At the time of startup, the inert gas is sent to the CDQ main body 1 by driving the steam turbine 16 by supplying steam from the steam supply source 18 and rotating the circulation blower 5 to exchange heat with the red hot coater. The inert gas thus exhausted is discharged from the CDQ main unit 1, passes through the exhaust duct 3, is introduced into the poiler 4, is cooled by heat exchange, and is passed through the circulating ducts 6 and 7 by the circulating duct 5 to the CDQ main unit 1. be introduced. Figure 2 is a graph showing the relationship between the temperature rise of the inert gas and time. As the inert gas circulates through the inert gas circulation path by the circulation process, the temperature of the inert gas rises, and the steam temperature also rises with time, as shown by the Darraf in Figure 2. When the temperature of the inert gas reaches about 800 ° C, the heat transfer tube 8 2003/008502 The temperature of the generated steam rises, and the amount of steam required for the steam turbine 16 and the power generation equipment 14 is generated. At this point, the switching valve 21 and the shutoff valve 22 of the steam pipe 13 are opened, the dissipation valve 23 is closed, and the on-off valve 19 of the steam supply pipe 20 is closed. The steam flows through the pipe 13 to the power generation equipment 14, and partly drives the steam turbine 16 through the pipe pipe 17, and rotates the circulation pump 5 to circulate the inert gas. Industrial applicability

Since a single circulation pump is used during startup and during normal operation after completion of startup, a dedicated circulation blower for startup is not required, and the equipment is simplified compared to the past.

Claims

The scope of the claims

1. Exchanging heat between the glowing status charged in the main body of the CDQ and the inert gas introduced from below the main body of the CDQ, recovering the sensible heat of the inert gas after the heat exchange with the boiler, The inert gas cooled by the sensible heat recovery of the boiler is again introduced into the main body of the CDQ by the circulation blower and circulated.

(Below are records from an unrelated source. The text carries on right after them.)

import Literature.MathematicalPhysics.QuantumFieldTheory.Balaban1983to89.Node00.OpsYSiteKernelPair

/-!
# NODE 00 — the UNIT-LATTICE DISTANCE under MODULE A's embedding (`unitDistY x⁺ (ι y) (ι y′) = unitDistY x y y′`) and the `Kunit` floor face WITHOUT `hD`

[B9] = Bałaban, *Propagators for lattice gauge theories in a background field*, CMP 99 (1985) 389–434, Thm 3.15 (3.187) p.432 («|y − y′|, y, y′ ∈ Λ ⊂ T₁^{(k)}»,
«η = L^{−k}» p.391); [K] = King, CMP 102 (1986) 649–677, p.664 (the pairing «run A at η, run B at η′ = L^{−n}η»), Lemma 4.5 (4.38) p.674.

WHY THIS FILE (this seat's FILE 44 `Node00.OpsYSiteKernelPair`, successor item «unitDistY_ιY»).  FILE 44's θ = 1 floor face for N15's `Kunit` slot,
`etaRateIneqUnit_one_siteKernelS₂Y_of_bounds`, displays the distance transfer `hD : y, y′ ∈ Λ → unitDistY x y y′ ≤ unitDistY x⁺ (ι y) (ι y′)`; by FILE 44's
`kLab_ιY` both sides are the torus sup-distances `tdistK` of the SAME `k`-block labels, on `T^{(k+n)}` of run B (periods `Lⁿ·N0`, lattice unit `L^{k+n}`) resp.
`T^{(k)}` of run A (periods `N0`, unit `L^k`).  THIS FILE proves their EQUALITY — the `Lⁿ`-homogeneity of Mathlib's `AddCircle` quotient norm
(`AddCircle.norm_coe_mul`) coordinate by coordinate under the sup metric — and re-issues the floor face with `hD` DISCHARGED.
* §1 `norm_coe_mul_of_eq` (`‖(t·x : AddCircle q)‖ = |t|·‖(x : AddCircle p)‖` for `q = t·p`), ★ `dist_toT_eq_mul` (the torus sup-distance of `Π_μ ℝ∕N′_μℤ` at
  `t`-scaled differences with `N′ = t·N` is `t`× that of `Π_μ ℝ∕N_μℤ`), ★ `tdistK_level_add` (`tdistK` at `(Mh, k + n, P)` = `tdistK` at `(Mh, k, P)` on the same labels:
  `N0_add`, `cenLab` differences scale by `L^{k+n} = Lⁿ·L^k`);
* §2 ★★ `unitDistY_ιY : inΛY x y → inΛY x y′ → unitDistY (refineY x n) (ιY x n y) (ιY x n y′) = unitDistY x y y′`;
* §3 ★★ `etaRateIneqUnit_one_siteKernelS₂Y_of_bounds′` — FILE 44's `Kunit` floor face with `hD` supplied by §2 (only the two members' (3.187)-shaped majorants remain
  as hypotheses; θ = 1, no gain — [K] (4.38)'s `θ = L^{−1}` is N15's content, NOT asserted).
HONEST SCOPE.  Elementary metric bookkeeping (Mathlib's `AddCircle`, the `Π`-sup metric) over def-Y's MODULE A; nothing of [B9] Thm 3.15 or of [K] Lemma 4.5 or of NE2⁺
asserted; COUNT-NEUTRAL; N15 ∕ N06 NOT discharged; one finite 𝕋⁴ programme at fixed ε — nothing continuum, nothing about the mass gap.  Cell `pub-ymgap` (HUMAN
RULING D-0062), Track A node N15, seat `pub-ymgap-node00-def-Y` (g22), 2026-08-28.
-/

namespace Literature.MathematicalPhysics.QuantumFieldTheory.Balaban1983to89.Node00.OpsYSiteKernelPairUnit

open B6Ineq2142KLevelV1 (β)
open B6MultiLevelBoxOperator (N0)
open B6Geom246MultiLevelTorus (toT)
open B9Thm314GpFlatTorusGeometry (tdistK cenLab)
open B9PinMembersKLevelV1 (MemberY geo9Y bg9Y)
open B9PinGeometryKLevelV1 (inΛY unitDistY kLab)
open Node00.MemberYRefineDomains (N0_add)
open Node00.MemberYRefine (refineY ιY)
open Node00.OpsYSiteKernelPair (kLab_ιY siteKernelS₂Y BlkLetterY etaRateIneqUnit_one_siteKernelS₂Y_of_bounds)
open T4EtaRate (EtaRateIneqUnit)

noncomputable section

variable {d : ℕ}

/-! ## §1 The `Lⁿ`-homogeneity of the torus sup-distance -/

/-- `‖(t·x : ℝ∕qℤ)‖ = |t|·‖(x : ℝ∕pℤ)‖` for `q = t·p` (Mathlib's `AddCircle.norm_coe_mul` with the period rewritten). [cite: Balaban1985BackgroundPropagators, p.391 («η = L^{−k}», rescaling), dictionary] -/
theorem norm_coe_mul_of_eq {p q t : ℝ} (h : q = t * p) (x : ℝ) : ‖((t * x : ℝ) : AddCircle q)‖ = |t| * ‖((x : ℝ) : AddCircle p)‖ := by
  subst h
  exact AddCircle.norm_coe_mul p x t

/-- ★ **the torus sup-distance is homogeneous**: on `Π_μ ℝ∕N′_μℤ` with `N′ = t·N`, points whose coordinate differences are `t`× those of two points of `Π_μ ℝ∕N_μℤ`
are at `t`× the distance. [cite: Balaban1985BackgroundPropagators, p.391 («η = L^{−k}»), (3.187) p.432; King1986, p.664 (η′ = L^{−n}η), dictionary] -/
theorem dist_toT_eq_mul {N N' : Fin (d + 1) → ℕ} {t : ℝ} (ht : 0 < t) (hN : ∀ μ, ((N' μ : ℕ) : ℝ) = t * ((N μ : ℕ) : ℝ))
    {u v u' v' : Fin (d + 1) → ℝ} (hu : ∀ μ, u' μ - v' μ = t * (u μ - v μ)) :
    dist (toT N' u') (toT N' v') = t * dist (toT N u) (toT N v) := by
  have hc : ∀ μ, dist (toT N' u' μ) (toT N' v' μ) = t * dist (toT N u μ) (toT N v μ) := by
    intro μ
    rw [dist_eq_norm, dist_eq_norm, toT, toT, ← AddCircle.coe_sub, toT, toT, ← AddCircle.coe_sub, hu μ, norm_coe_mul_of_eq (hN μ),
      abs_of_pos ht]
  refine le_antisymm ((dist_pi_le_iff (mul_nonneg ht.le dist_nonneg)).2 fun μ => ?_) ?_
  · rw [hc μ]
    exact mul_le_mul_of_nonneg_left (dist_le_pi_dist _ _ μ) ht.le
  · rw [mul_comm, ← le_div_iff₀ ht]
    refine (dist_pi_le_iff (div_nonneg dist_nonneg ht.le)).2 fun μ => ?_
    rw [le_div_iff₀ ht, mul_comm, ← hc μ]
    exact dist_le_pi_dist _ _ μ

/-- ★ **`tdistK` one pairing deeper is `tdistK`**: the unit-lattice distance of two `k`-block labels read on `T^{(k+n)}` (periods `Lⁿ·N0`, unit `L^{k+n}`) equals the
one read on `T^{(k)}` (periods `N0`, unit `L^k`). [cite: Balaban1985BackgroundPropagators, (3.154) p.427, (3.187) p.432, p.391; King1986, p.664] -/
theorem tdistK_level_add (ℓ Mh k n : ℕ) (P : Fin (d + 1) → ℕ) (b b' : Fin (d + 1) → ℤ) :
    tdistK (ℓ := ℓ) (Mh := Mh) (k := k + n) (P := P) b b' = tdistK (ℓ := ℓ) (Mh := Mh) (k := k) (P := P) b b' := by
  have ht : (0 : ℝ) < ((ℓ + 1 : ℕ) : ℝ) ^ n := by positivity
  have hN : ∀ μ, ((N0 ℓ Mh (k + n) P μ : ℕ) : ℝ) = ((ℓ + 1 : ℕ) : ℝ) ^ n * ((N0 ℓ Mh k P μ : ℕ) : ℝ) := fun μ => by
    rw [N0_add]; push_cast; ring
  have hu : ∀ μ, cenLab ((ℓ + 1) ^ (k + n)) b μ - cenLab ((ℓ + 1) ^ (k + n)) b' μ =
      ((ℓ + 1 : ℕ) : ℝ) ^ n * (cenLab ((ℓ + 1) ^ k) b μ - cenLab ((ℓ + 1) ^ k) b' μ) := fun μ => by
    simp only [cenLab]; push_cast; ring
  unfold tdistK
  rw [dist_toT_eq_mul ht hN hu]
  have hL : (((ℓ + 1) ^ (k + n) : ℕ) : ℝ) = ((ℓ + 1 : ℕ) : ℝ) ^ n * (((ℓ + 1) ^ k : ℕ) : ℝ) := by push_cast; ring
  rw [hL, mul_div_mul_left _ _ ht.ne']

/-! ## §2 At a member of record: `unitDistY x⁺ (ι y) (ι y′) = unitDistY x y y′` on `Λ` -/

variable {ℓ : ℕ} {hd : 1 ≤ d + 1} {hL : Odd (ℓ + 1) ∧ 1 < ℓ + 1} {b₀ b₁ : ℝ} {Mstar : ℕ}

/-- ★★ **THE UNIT-LATTICE DISTANCE IS PRESERVED BY MODULE A's EMBEDDING** (on Thm 3.15's region `Λ`): `|ι y − ι y′|_{T₁^{(k+n)}} = |y − y′|_{T₁^{(k)}}`
(FILE 44's `kLab_ιY` + §1's `tdistK_level_add`). [cite: Balaban1985BackgroundPropagators, Thm 3.15 (3.187) p.432; King1986, p.664, Lemma 4.5 (4.38) p.674] -/
theorem unitDistY_ιY (x : MemberY d ℓ hd hL b₀ b₁ Mstar) (n : ℕ) {c c' : (geo9Y x).Site} (h : inΛY x c) (h' : inΛY x c') :
    unitDistY (refineY x n) (ιY x n c) (ιY x n c') = unitDistY x c c' := by
  unfold unitDistY
  rw [kLab_ιY x n h, kLab_ιY x n h']
  exact tdistK_level_add ℓ x.Mh x.k n x.P' (kLab x c) (kLab x c')

/-! ## §3 The `Kunit` floor face with `hD` discharged -/

variable {𝔸 : Type} [NormedRing 𝔸] [NormedAlgebra ℂ 𝔸] [CompleteSpace 𝔸]
variable {ι : Type} [Fintype ι] (b : Module.Basis ι ℝ 𝔸) {M₂ : ℝ}
variable {G : Subgroup 𝔸ˣ} {x : MemberY d ℓ hd hL b₀ b₁ Mstar} {n : ℕ} {avg : CfgY 𝔸 (refineY x n).toKIdx → CfgY 𝔸 x.toKIdx}

/-- ★★ **THE FLOOR FACE FOR `Kunit` AT `θ = 1`, `hD` DISCHARGED**: the (3.187)-shaped unit-lattice majorants of the two members — `|ker⁺ U′ z z′| ≤ B₁e^{−δ₀|z−z′|}` on `Λ⁺`,
`|ker (avg U′) y y′| ≤ B₂e^{−δ₀|y−y′|}` on `Λ` — give `EtaRateIneqUnit (siteKernelS₂Y …) (inΛY x) (unitDistY x) (B₁ + B₂) δ₀ 1 k U′` (FILE 44's face with the region
transfer `inΛY_ιY_iff` and, now, the distance transfer `unitDistY_ιY`). [K] (4.38)'s gain `θ = L^{−1}` is N15's content, NOT asserted.
[cite: Balaban1985BackgroundPropagators, Thm 3.15 (3.187) p.432; King1986, Lemma 4.5 (4.38) p.674 (θ-template)] -/
theorem etaRateIneqUnit_one_siteKernelS₂Y_of_bounds' (hM₂ : 0 ≤ M₂) (hrepr : ∀ (v : 𝔸) (j : ι), |b.repr v j| ≤ M₂ * ‖v‖)
    (Of : BlkLetterY 𝔸 (refineY x n).toKIdx) (Oc : BlkLetterY 𝔸 x.toKIdx) {B₁ B₂ δ₀ : ℝ} (hB₁ : 0 ≤ B₁) (hδ : 0 ≤ δ₀) (k : ℕ)
    {U' : CfgY 𝔸 (refineY x n).toKIdx}
    (hf : ∀ z z' : (geo9Y (refineY x n)).Site, inΛY (refineY x n) z → inΛY (refineY x n) z' →
      |(siteKernelOfOp (refineY x n).toKIdx (bg9Y 𝔸 G (refineY x n)) (fun U => U) Of
          (β (refineY x n).hN (refineY x n).D (refineY x n).hk) (β (refineY x n).hN (refineY x n).D (refineY x n).hk)).ker U' z z'| ≤
        B₁ * Real.exp (-(δ₀ * unitDistY (refineY x n) z z')))
    (hc : ∀ y y' : (geo9Y x).Site, inΛY x y → inΛY x y' →
      |(siteKernelOfOp x.toKIdx (bg9Y 𝔸 G x) (fun U => U) Oc (β x.hN x.D x.hk) (β x.hN x.D x.hk)).ker (avg U') y y'| ≤
        B₂ * Real.exp (-(δ₀ * unitDistY x y y'))) :
    EtaRateIneqUnit (siteKernelS₂Y G x n avg Of Oc) (inΛY x) (unitDistY x) (B₁ + B₂) δ₀ 1 k U' :=
  etaRateIneqUnit_one_siteKernelS₂Y_of_bounds b hM₂ hrepr Of Oc hB₁ hδ k
    (fun _ _ hy hy' => (unitDistY_ιY x n hy hy').ge) hf hc

end

end Literature.MathematicalPhysics.QuantumFieldTheory.Balaban1983to89.Node00.OpsYSiteKernelPairUnit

The driving source for driving the circulating blower was steam, and when the CDQ was started, steam was introduced from a separately provided steam supply source, and after the completion of the CDQ startup, the steam was branched from the steam pipe from the boiler. A circulation method for CDQ, which is introduced through a pipe.

2. Exchanging heat between the glowing status charged in the main body of the CDQ and the inert gas introduced from below the main body of the CDQ, recovering the sensible heat of the inert gas after the heat exchange with the boiler, The inert gas cooled by the sensible heat recovery of the boiler is again introduced into the main body of the CDQ by the circulation program and circulated.

A bypass pipe for supplying steam to a steam turbine for driving a circulation pump is branched from a steam pipe from the poiler, and a steam supply pipe for supplying steam from a separately provided steam supply source is connected to the steam pipe. CDQ's circulation ventilation system.